El destacado educador Julián de Zubiría Samper, en reciente entrevista, evocaba una apreciación de Gabriel García Márquez, según la cual: “La educación tiene que ser inconforme y reflexiva desde la cuna hasta la tumba”. De ahí que cuando persistimos en enseñar con métodos del pasado para una época que ya no existe, debemos estar dispuestos a enfrentar realidades como la falta de pertinencia y la creciente expresión de muchos jóvenes que se preguntan: ¿estudiar para qué?
Estas manifestaciones no son reacciones súbitas frente al futuro incierto al que se ven abocados los adolescentes.
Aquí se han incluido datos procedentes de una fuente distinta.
import Mathlib
import Summits.PneNP.PneNP.Theorems.Nc03AvoidResidualCoreReductionSolveA
import Summits.PneNP.PneNP.Theorems.Nc03AvoidResidualCoreReductionSolveB
import Summits.PneNP.PneNP.Theorems.Nc03AvoidResidualCoreReductionSolveD
import Summits.PneNP.PneNP.Theorems.Nc03AvoidResidualCoreReductionSolveE
import Summits.PneNP.PneNP.Theorems.Nc03AvoidResidualCoreReductionSolve12
import Summits.PneNP.PneNP.Theorems.Nc03AvoidResidualCoreReductionCand

/-!
# Route Nc03AvoidResidualCore, item `ResidualCoreReduction` — the solver, XVII: assembly (correctness)

Helper file for `stmt-PneNP-20227` (cell pnp-ideate). The whole solver on raw instances: the class
choice `chooseClass` (the least class `c ≤ 12` whose bucket exceeds its threshold `thr c · 6n`,
else the `CAND` class `13`), the dispatch `solveC` to the fourteen class solvers, and the output
`outBits` (solve the relaxed bucket, scatter with negations). **`outBits_correct`**: given an oracle
`f₀` correct on pure `CAND` instances with `0 < N`, `C₀ N ≤ M`, for every instance with `0 < n` and
`(6 C₀ + 150) n ≤ m` the output, read as a pattern, is outside the range. (Counting: the thresholds
sum to `25 · 6n = 150 n`, so if no class `≤ 12` qualifies the `CAND` bucket has `≥ 6 C₀ n` outputs.)
-/

set_option linter.dupNamespace false -- `Summit.PneNP.PneNP.…`: summit = sub-problem name (D-0017 single-conjunct layout)

namespace Summit.PneNP.PneNP.Theorems.Nc03Reduction

open Literature.Computability.Complexity CodeFP

/-! ## Programs -/

/-- The class thresholds, in units of `N' = 6n`. -/
def thrTab : List ℕ := [0, 1, 1, 1, 1, 3, 5, 1, 1, 2, 2, 2, 5]

/-- The threshold of class `c`. -/
def thr (c : ℕ) : ℕ := thrTab.getD c 0

/-- The size of the bucket of class `c`. -/
def cntC (recs : List Rec) (c : ℕ) : ℕ := (bucket recs c).length

/-- The class test: the bucket of class `c` exceeds its threshold. -/
def classOK (ri : RI) (c : ℕ) : Bool := decide (thr c * (6 * ri.1) < cntC ri.2.2 c)

/-- The chosen class: the least qualifying class `≤ 12`, else `13`. -/
def chooseClass (ri : RI) : ℕ := ((List.range 13).find? fun c => classOK ri c).getD 13

/-- Dispatch to the class solvers. -/
def solveC (f₀ : List Bool → List Bool) (c : ℕ) (pr : PRaw) : List Bool :=
  if decide (c = 0) then sol0 pr else if decide (c = 1) then sol1 pr else if decide (c = 2) then sol2 pr else
  if decide (c = 3) then sol3 pr else if decide (c = 4) then sol4 pr else if decide (c = 5) then sol5 pr else
  if decide (c = 6) then sol6 pr else if decide (c = 7) then sol7 pr else if decide (c = 8) then sol8 pr else
  if decide (c = 9) then sol9 pr else if decide (c = 10) then sol10 pr else if decide (c = 11) then sol11 pr else
  if decide (c = 12) then sol12 pr else sol13 f₀ pr

/-- The solver on raw instances: solve the relaxed bucket of the chosen class and scatter. -/
def outBits (f₀ : List Bool → List Bool) (ri : RI) : List Bool :=
  scatter ri.2.2 (chooseClass ri) (solveC f₀ (chooseClass ri) (pureOf ri (chooseClass ri)))

/-! ## Counting -/

section Count

variable {n m : ℕ} (I : LocalMap 3 n m)

/-- The bucket sizes of an instance. -/
theorem cntC_toRaw (c : ℕ) : cntC (toRaw ⟨n, m, I⟩).2.2 c = Mb I c := rfl

/-- Filtering a cons: the length grows by one exactly when the head passes. -/
theorem length_filter_cons {α : Type} (p : α → Bool) (x : α) (L : List α) :
    ((x :: L).filter p).length = (if p x = true then 1 else 0) + (L.filter p).length := by
  rw [List.filter_cons]
  split <;> simp [Nat.add_comm]
import Mathlib
import HarnessLib

/-!
# The leaf profile ODE `y'' = ½ − (C/2) e^y` of a degenerate three-dimensional shrinker

Real-variable lemmas for the degenerate case of the classification of complete three-dimensional
gradient shrinking Ricci solitons (Munteanu–Wang 2016, Thm. 1.2; the step "a compact
two-dimensional shrinker is round", Hamilton 1988, §10). Along a leafwise unit-speed geodesic from
a critical point of the potential, `y = f ∘ γ` solves `y'' = ½ − (C/2) e^y` with `y'(0) = 0` and the
normalisation `y'² = y − C e^y`, and the normal Jacobi field is `j = y'/y''(0)`; all geodesics from
the point carry the same profile. This file provides:

* `eq_of_hasDerivAt_two_linear` — uniqueness for the scalar linear equation `u'' = −k(t) u`
  (`k` continuous): zero data give `u ≡ 0`; `eq_of_hasDerivAt_two_autonomous` — uniqueness for
  `y'' = Φ(y)`, `Φ` of class `C¹` (Grönwall, `ODE_solution_unique_of_mem_Ioo`);
* `exists_first_zero_deriv_of_profile` — for a solution with `y'(0) = 0`, `y''(0) > 0`: the first
  positive zero `τ` of `y'`, with `y' > 0` on `(0, τ)`, `y(0) < y(τ)` and `y''(τ) < 0` (strict
  concavity of `y ↦ y − C e^y`);
* `jacobi_eq_deriv_div` — a solution of `j'' = −(C/2) e^{y} j`, `j(0) = 0`, `j'(0) = 1` is
  `y'/y''(0)`;
* `rotation_number_eq_one` — a `2π`-periodic unit planar curve `(α, β)` with constant speed
  `c > 0`, injective on `[0, 2π)`, has `c = 1`;
* `eq_of_eq_mul_exp_of_add_eq_two` — `x = C eˣ`, `y = C eʸ`, `x + y = 2` force `x = y`
  (`2d < log((1+d)/(1−d))` on `(0,1)`).

Everything is proved; no definitions are introduced.

## References

* O. Munteanu, J. Wang, arXiv:1606.01861, Thm. 1.1, Thm. 1.2 (p. 3). [MunteanuWang2016]
* R. S. Hamilton, *The Ricci flow on surfaces*, Contemp. Math. 71 (1988), §10. [Hamilton1988]
-/

noncomputable section
import Summits.Ventures.HodgeRepro2.T5SU11ResolventL2SchurWeighted

/-!
# The weighted `L¹` bound of the resolvent for every `λ > 1`: the weight `φ_{λ′}`, `1 < λ′ < λ`

Row 546 bounds the resolvent on `L¹(sinh 2t dt)` for `λ > 2` (row sums `1/μ`). For every `λ > 1` the spherical weight
`φ_{λ′}`, `1 < λ′ < λ`, does the same: row 520's columns `∫_t |K_λ(t, s)| φ_{λ′}(t) sinh 2t dt = φ_{λ′}(s)/(μ − μ′)`
(`μ − μ′ = λ(λ − 2) − λ′(λ′ − 2) > 0`) and Fubini give, for a source `g` of the class (rate `ε > 2 − λ`) with
**`|g| φ_{λ′} sinh 2s ∈ L¹(0, ∞)`**,

* `integrable_prod_kernel_abs_weighted` — `|K_λ(t, s)| |g(s)| sinh 2s · φ_{λ′}(t) sinh 2t` is integrable on `(0, ∞)²`;
* `abs_greenSolI_le_integral_abs` — the pointwise bound `|G^I_λ g(t)| ≤ ∫_s |K_λ(t, s)| |g(s)| sinh 2s ds`;
* `integrableOn_greenSolI_mul_sph_mul_sinh` — **`G^I_λ g · φ_{λ′} sinh 2t` is integrable on `(0, ∞)`**: the resolvent
  preserves `L¹(φ_{λ′} sinh 2t dt) ∩ class` for every `λ > 1`;
* `integral_abs_greenSolI_mul_sph_mul_sinh_le` — **`∫ |G^I_λ g| φ_{λ′} sinh 2t ≤ (∫ |g| φ_{λ′} sinh 2s)/(μ − μ′)`** — the
  operator norm of `(L − μ)⁻¹` on `L¹(φ_{λ′} sinh 2t dt)` is at most `1/(μ − μ′)`, the same constant as the weighted
  sup-norm bound of row 550 (the two Schur constants coincide because the kernel is symmetric).

Nothing is claimed about (N).

Blind lane: Mathlib + the HodgeRepro2 prefix only; no sorry; axioms ⊆ {propext, Classical.choice,
Quot.sound}.
-/

namespace Summit.Ventures.HodgeRepro2.T5SU11ResolventL1Weighted

open Filter Topology MeasureTheory
open Set (Ioi Ioc)
open T5SU11Cartan T5SU11SphericalFunction T5SU11SphericalDecay T5SU11RadialGreenKernel
  T5SU11RadialGreenImproper T5SU11RadialGreenImproperDecaySource T5SU11RadialGreenImproperStable
  T5SU11ResolventKernelComposition T5SU11ResolventTransformClass T5SU11RadialGreenPositivity
  T5SU11SphericalContinuous T5SU11SphericalBounds T5SU11ResolventL2SchurWeighted

section measure

variable [MeasurableSpace Circle] [BorelSpace Circle]

variable {lam lam' : ℝ} (hlam : 1 < lam) (h1 : 1 < lam') (h2 : lam' < lam)
  {g : ℝ → ℝ} (hg : ContinuousOn g (Ioi 0))
  {M : ℝ} (hM : ∀ s ∈ Ioc (0 : ℝ) 1, |g s| ≤ M) (hM0 : 0 ≤ M)
  {ε C s₀ : ℝ} (hε : 2 - lam < ε) (hC : ∀ s, s₀ ≤ s → |g s| ≤ C * Real.exp (-ε * s))
  (hg1 : IntegrableOn (fun s => |g s| * sph lam' (hyp s) * Real.sinh (2 * s)) (Ioi 0))

include hlam h1 h2 hg hg1 in
/-- **The weighted product integrand `|K_λ(t, s)| |g(s)| sinh 2s · φ_{λ′}(t) sinh 2t` is integrable on `(0, ∞)²`** for
every continuous source with `|g| φ_{λ′} sinh 2s ∈ L¹(0, ∞)`. -/
theorem integrable_prod_kernel_abs_weighted :
    Integrable (Function.uncurry fun t s => |sphGreenKernel lam t s| * (|g s| * Real.sinh (2 * s))
        * (sph lam' (hyp t) * Real.sinh (2 * t)))
      ((volume.restrict (Ioi 0)).prod (volume.restrict (Ioi 0))) := by
  have hμ : 0 < lam * (lam - 2) - lam' * (lam' - 2) := by nlinarith
  have hχ : ContinuousOn (sphDecay lam) (Ioi 0) :=
    fun _ hr => (hasDerivAt_sphDecay hlam hr).continuousAt.continuousWithinAt
  -- measurability: the integrand is continuous on the open quadrant
  have hmeas : AEStronglyMeasurable (Function.uncurry fun t s => |sphGreenKernel lam t s|
      * (|g s| * Real.sinh (2 * s)) * (sph lam' (hyp t) * Real.sinh (2 * t)))
      ((volume.restrict (Ioi 0)).prod (volume.restrict (Ioi 0))) := by
    rw [Measure.prod_restrict]
    refine ContinuousOn.aestronglyMeasurable ?_ (measurableSet_Ioi.prod measurableSet_Ioi)
    have hK : ContinuousOn (fun p : ℝ × ℝ => sphGreenKernel lam p.1 p.2) (Ioi 0 ×ˢ Ioi 0) := by
      simp only [sphGreenKernel, greenKernel]
      apply ContinuousOn.neg
      apply ContinuousOn.mul
      · exact ((continuous_sph_hyp lam).comp (continuous_fst.min continuous_snd)).continuousOn
      · exact hχ.comp (continuous_fst.max continuous_snd).continuousOn
          (fun p hp => Set.mem_Ioi.mpr (lt_of_lt_of_le (Set.mem_Ioi.mp hp.1) (le_max_left _ _)))
    have hg' : ContinuousOn (fun p : ℝ × ℝ => g p.2) (Ioi 0 ×ˢ Ioi 0) :=
      hg.comp continuous_snd.continuousOn (fun p hp => hp.2)
    have hφt : ContinuousOn (fun p : ℝ × ℝ => sph lam' (hyp p.1)) (Ioi 0 ×ˢ Ioi 0) :=
      ((continuous_sph_hyp lam').comp continuous_fst).continuousOn
    exact (hK.abs.mul (hg'.abs.mul
      (Real.continuous_sinh.comp (continuous_const.mul continuous_snd)).continuousOn)).mul
      (hφt.mul (Real.continuous_sinh.comp (continuous_const.mul continuous_fst)).continuousOn)
  rw [integrable_prod_iff' hmeas]
  refine ⟨?_, ?_⟩
  · -- for every `s > 0`, the weighted column `t ↦ |K_λ(t, s)| φ_{λ′}(t) sinh 2t · |g s| sinh 2s` is integrable
    refine (ae_restrict_iff' measurableSet_Ioi).mpr (Eventually.of_forall fun s hs => ?_)
    have hs0 : 0 < s := hs
    have h : IntegrableOn (fun t => |sphGreenKernel lam t s * sph lam' (hyp t) * Real.sinh (2 * t)|
        * (|g s| * Real.sinh (2 * s))) (Ioi 0) :=
      (integrableOn_kernel_mul_sph hlam h1 h2 hs0).abs.mul_const (|g s| * Real.sinh (2 * s))
    refine h.congr_fun (fun t ht => ?_) measurableSet_Ioi
    have ht0 : 0 < t := ht
    simp only [Function.uncurry_apply_pair]
    rw [abs_mul, abs_mul, abs_of_pos (sph_hyp_pos lam' t),
      abs_of_nonneg (Real.sinh_nonneg_iff.mpr (by linarith : (0 : ℝ) ≤ 2 * t))]
    ring
  · -- the outer function `s ↦ ∫_t ‖F(t, s)‖ dt = |g s| φ_{λ′}(s) sinh 2s/(μ − μ′)` is integrable
    have hI := hg1.mul_const (1 / (lam * (lam - 2) - lam' * (lam' - 2)))
    refine hI.congr ?_
    refine (ae_restrict_iff' measurableSet_Ioi).mpr (Eventually.of_forall fun s hs => ?_)
    have hs0 : 0 < s := hs
    have hsinh : 0 ≤ Real.sinh (2 * s) := Real.sinh_nonneg_iff.mpr (by linarith)
    simp only
    have e : ∫ t in Ioi 0, ‖Function.uncurry (fun t s => |sphGreenKernel lam t s| * (|g s| * Real.sinh (2 * s))
        * (sph lam' (hyp t) * Real.sinh (2 * t))) (t, s)‖
        = ∫ t in Ioi 0, |sphGreenKernel lam t s * sph lam' (hyp t) * Real.sinh (2 * t)|
          * (|g s| * Real.sinh (2 * s)) := by
      apply setIntegral_congr_fun measurableSet_Ioi
      intro t ht
      have ht0 : 0 < t := ht
      have hsinh_t : 0 ≤ Real.sinh (2 * t) := Real.sinh_nonneg_iff.mpr (by linarith)
      have hF0 : 0 ≤ |sphGreenKernel lam t s| * (|g s| * Real.sinh (2 * s)) * (sph lam' (hyp t) * Real.sinh (2 * t)) :=
        mul_nonneg (mul_nonneg (abs_nonneg _) (mul_nonneg (abs_nonneg _) hsinh))
          (mul_nonneg (sph_hyp_pos lam' t).le hsinh_t)
      simp only [Function.uncurry_apply_pair, Real.norm_eq_abs]
      rw [abs_of_nonneg hF0, abs_mul, abs_mul, abs_of_pos (sph_hyp_pos lam' t), abs_of_nonneg hsinh_t]
      ring
    rw [e, MeasureTheory.integral_mul_const, integral_abs_kernel_mul_sph_fst hlam h1 h2 hs0]
    ring

include hlam hg hM hM0 hε hC in
/-- The pointwise bound `|G^I_λ g(t)| ≤ ∫_{(0,∞)} |K_λ(t, s)| |g(s)| sinh 2s ds` for every `t > 0` and every source of the
class (`λ > 1`). -/
theorem abs_greenSolI_le_integral_abs {t : ℝ} (ht : 0 < t) :
    |greenSolI (fun t => sph lam (hyp t)) (sphDecay lam) g t|
      ≤ ∫ s in Ioi 0, |sphGreenKernel lam t s| * (|g s| * Real.sinh (2 * s)) := by
  have hB := integrableOn_sph_mul_mul_sinh_Ioc hg hM hM0 lam
  have hA := integrableOn_sphDecay_mul_mul_sinh hlam hg hM hM0 hε hC
  rw [greenSolI_eq_integral_kernel hB hA ht]
  change |∫ s in Ioi 0, sphGreenKernel lam t s * g s * Real.sinh (2 * s)| ≤ _
  calc |∫ s in Ioi 0, sphGreenKernel lam t s * g s * Real.sinh (2 * s)|
      ≤ ∫ s in Ioi 0, |sphGreenKernel lam t s * g s * Real.sinh (2 * s)| := by
        have := norm_integral_le_integral_norm (μ := volume.restrict (Ioi 0))
          (fun s => sphGreenKernel lam t s * g s * Real.sinh (2 * s))
        simpa only [Real.norm_eq_abs] using this
    _ = ∫ s in Ioi 0, |sphGreenKernel lam t s| * (|g s| * Real.sinh (2 * s)) := by
        apply setIntegral_congr_fun measurableSet_Ioi
        intro s hs
        have hs0 : 0 < s := hs
        simp only
        rw [abs_mul, abs_mul, abs_of_nonneg (Real.sinh_nonneg_iff.mpr (by linarith : (0 : ℝ) ≤ 2 * s))]
        ring

include hlam h1 h2 hg hM hM0 hε hC hg1 in
/-- **THE RESOLVENT PRESERVES `L¹(φ_{λ′} sinh 2t dt)` FOR EVERY `λ > 1`**: `G^I_λ g · φ_{λ′} sinh 2t` is integrable on
`(0, ∞)` for a source of the class with `|g| φ_{λ′} sinh 2s ∈ L¹(0, ∞)`. -/
theorem integrableOn_greenSolI_mul_sph_mul_sinh :
    IntegrableOn (fun t => greenSolI (fun t => sph lam (hyp t)) (sphDecay lam) g t * sph lam' (hyp t)
      * Real.sinh (2 * t)) (Ioi 0) := by
  have hF := integrable_prod_kernel_abs_weighted hlam h1 h2 hg hg1
  have hH := hF.integral_prod_left
  have hcont : ContinuousOn (fun t => greenSolI (fun t => sph lam (hyp t)) (sphDecay lam) g t * sph lam' (hyp t)
      * Real.sinh (2 * t)) (Ioi 0) :=
    ((continuousOn_greenSolI hlam hg hM hM0 hε hC).mul (continuous_sph_hyp lam').continuousOn).mul
      (Real.continuous_sinh.comp (continuous_const.mul continuous_id)).continuousOn
  refine Integrable.mono' hH (hcont.aestronglyMeasurable measurableSet_Ioi) ?_
  refine (ae_restrict_iff' measurableSet_Ioi).mpr (Eventually.of_forall fun t ht => ?_)
  have ht0 : 0 < t := ht
  have hsinh : 0 ≤ Real.sinh (2 * t) := Real.sinh_nonneg_iff.mpr (by linarith)
  have hφ : 0 < sph lam' (hyp t) := sph_hyp_pos lam' t
  rw [Real.norm_eq_abs, abs_mul, abs_mul, abs_of_pos hφ, abs_of_nonneg hsinh]
  have e : ∫ s in Ioi 0, Function.uncurry (fun t s => |sphGreenKernel lam t s| * (|g s| * Real.sinh (2 * s))
      * (sph lam' (hyp t) * Real.sinh (2 * t))) (t, s)
      = (∫ s in Ioi 0, |sphGreenKernel lam t s| * (|g s| * Real.sinh (2 * s))) * (sph lam' (hyp t) * Real.sinh (2 * t)) := by
    rw [← MeasureTheory.integral_mul_const]
    apply setIntegral_congr_fun measurableSet_Ioi
    intro s _
    simp only [Function.uncurry_apply_pair]
  rw [e, mul_assoc]
  exact mul_le_mul_of_nonneg_right (abs_greenSolI_le_integral_abs hlam hg hM hM0 hε hC ht0) (mul_nonneg hφ.le hsinh)

include hlam h1 h2 hg hM hM0 hε hC hg1 in
/-- **THE WEIGHTED `L¹` BOUND OF THE RESOLVENT FOR EVERY `λ > 1`**:
`∫_{(0,∞)} |G^I_λ g| φ_{λ′} sinh 2t dt ≤ (∫_{(0,∞)} |g| φ_{λ′} sinh 2s ds)/(μ − μ′)` for `1 < λ′ < λ` and every source of the
class with `|g| φ_{λ′} sinh 2s ∈ L¹(0, ∞)` — the operator norm of `(L − μ)⁻¹` on `L¹(φ_{λ′} sinh 2t dt)` is at most
`1/(μ − μ′)`. -/
theorem integral_abs_greenSolI_mul_sph_mul_sinh_le :
    ∫ t in Ioi 0, |greenSolI (fun t => sph lam (hyp t)) (sphDecay lam) g t| * sph lam' (hyp t) * Real.sinh (2 * t)
      ≤ (∫ s in Ioi 0, |g s| * sph lam' (hyp s) * Real.sinh (2 * s)) / (lam * (lam - 2) - lam' * (lam' - 2)) := by
  have hμ : 0 < lam * (lam - 2) - lam' * (lam' - 2) := by nlinarith
  have hF := integrable_prod_kernel_abs_weighted hlam h1 h2 hg hg1
  have hswap := integral_integral_swap hF
  -- the left-hand side is dominated by the iterated integral
  have hleft : ∫ t in Ioi 0, |greenSolI (fun t => sph lam (hyp t)) (sphDecay lam) g t| * sph lam' (hyp t)
        * Real.sinh (2 * t)
      ≤ ∫ t in Ioi 0, ∫ s in Ioi 0, |sphGreenKernel lam t s| * (|g s| * Real.sinh (2 * s))
        * (sph lam' (hyp t) * Real.sinh (2 * t)) := by
    refine integral_mono_of_nonneg ?_ hF.integral_prod_left ?_
    · exact ae_restrict_of_forall_mem measurableSet_Ioi (fun t ht =>
        mul_nonneg (mul_nonneg (abs_nonneg _) (sph_hyp_pos lam' t).le)
          (Real.sinh_nonneg_iff.mpr (by linarith [Set.mem_Ioi.mp ht])))
    · refine ae_restrict_of_forall_mem measurableSet_Ioi (fun t ht => ?_)
      have ht0 : 0 < t := ht
      have hsinh : 0 ≤ Real.sinh (2 * t) := Real.sinh_nonneg_iff.mpr (by linarith)
      have hφ : 0 < sph lam' (hyp t) := sph_hyp_pos lam' t
      have e : ∫ s in Ioi 0, |sphGreenKernel lam t s| * (|g s| * Real.sinh (2 * s)) * (sph lam' (hyp t) * Real.sinh (2 * t))
          = (∫ s in Ioi 0, |sphGreenKernel lam t s| * (|g s| * Real.sinh (2 * s)))
            * (sph lam' (hyp t) * Real.sinh (2 * t)) := MeasureTheory.integral_mul_const _ _
      simp only
      rw [e, mul_assoc]
      exact mul_le_mul_of_nonneg_right (abs_greenSolI_le_integral_abs hlam hg hM hM0 hε hC ht0)
        (mul_nonneg hφ.le hsinh)
  -- the swapped iterated integral is `∫_s |g s| φ_{λ′}(s) sinh 2s/(μ − μ′)`
  have hright : ∫ s in Ioi 0, ∫ t in Ioi 0, |sphGreenKernel lam t s| * (|g s| * Real.sinh (2 * s))
        * (sph lam' (hyp t) * Real.sinh (2 * t))
      = (∫ s in Ioi 0, |g s| * sph lam' (hyp s) * Real.sinh (2 * s)) / (lam * (lam - 2) - lam' * (lam' - 2)) := by
    rw [← MeasureTheory.integral_div]
    apply setIntegral_congr_fun measurableSet_Ioi
    intro s hs
    have hs0 : 0 < s := hs
    simp only
    have e : ∫ t in Ioi 0, |sphGreenKernel lam t s| * (|g s| * Real.sinh (2 * s)) * (sph lam' (hyp t) * Real.sinh (2 * t))
        = ∫ t in Ioi 0, |sphGreenKernel lam t s * sph lam' (hyp t) * Real.sinh (2 * t)| * (|g s| * Real.sinh (2 * s)) := by
      apply setIntegral_congr_fun measurableSet_Ioi
      intro t ht
      have ht0 : 0 < t := ht
      simp only
      rw [abs_mul, abs_mul, abs_of_pos (sph_hyp_pos lam' t),
        abs_of_nonneg (Real.sinh_nonneg_iff.mpr (by linarith : (0 : ℝ) ≤ 2 * t))]
      ring
    rw [e, MeasureTheory.integral_mul_const, integral_abs_kernel_mul_sph_fst hlam h1 h2 hs0]
    ring
  calc ∫ t in Ioi 0, |greenSolI (fun t => sph lam (hyp t)) (sphDecay lam) g t| * sph lam' (hyp t) * Real.sinh (2 * t)
      ≤ ∫ t in Ioi 0, ∫ s in Ioi 0, |sphGreenKernel lam t s| * (|g s| * Real.sinh (2 * s))
          * (sph lam' (hyp t) * Real.sinh (2 * t)) := hleft
    _ = ∫ s in Ioi 0, ∫ t in Ioi 0, |sphGreenKernel lam t s| * (|g s| * Real.sinh (2 * s))
          * (sph lam' (hyp t) * Real.sinh (2 * t)) := hswap
    _ = (∫ s in Ioi 0, |g s| * sph lam' (hyp s) * Real.sinh (2 * s)) / (lam * (lam - 2) - lam' * (lam' - 2)) := hright

end measure

end Summit.Ventures.HodgeRepro2.T5SU11ResolventL1Weighted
Por el contrario, son el resultado de una sociedad que ha perdido referentes éticos, del impacto desbordado de las redes sociales —que ha debilitado su salud mental— y del desencanto con una educación básica y media que poco les ha aportado; de una incipiente primaria y de un ciclo preescolar inexistente para la gran mayoría de nuestros infantes. Basta con señalar que el 50 % de los estudiantes que presentan la prueba Saber 11 no identifica la idea principal en dos párrafos, y que su comprensión lectora equivale a la de un niño de siete años en países desarrollados.
No se ha comprendido la urgencia de transformar la formación docente, renovar los lineamientos curriculares, y fomentar el trabajo en equipo, el arte, la ciencia, la argumentación oral, el pensamiento crítico, la empatía y las competencias éticas. Sin embargo, año tras año esperamos los resultados de las pruebas ICFES de evaluación del conocimiento, anhelando la mejoría que nunca llega, porque continuamos haciendo lo mismo o incluso peor. Parodiando a Lampedusa: “queremos que todo cambie, pero sin cambiar nada”. De Zubiría señala con contundencia: “si tu líder político no tiene una real convicción de la importancia de la educación y no se comporta en consecuencia, debes cambiar de líder”.
Para impulsar el cambio educativo que Colombia necesita, debemos abandonar el sistema de grados y acoger la formación por ciclos de desarrollo. Comprender que el mundo demanda competencias que hoy no se están formando en la escuela. No avanzamos porque hemos dejado de lado las variables fundamentales de la calidad: la formación continua y la evaluación rigurosa de los docentes, y un currículo que, en lugar de transmitir información, forme ciudadanos capaces de pensar críticamente, con autonomía y conciencia ética.
Las expresiones de apatía o desinterés por el estudio no son anecdóticas. Deberían constituir una preocupación nacional. Hoy cobra más vigencia que nunca el proverbio: “Si no estás dispuesto a aprender, nadie te puede ayudar. Si estás dispuesto a aprender, nadie te puede parar”.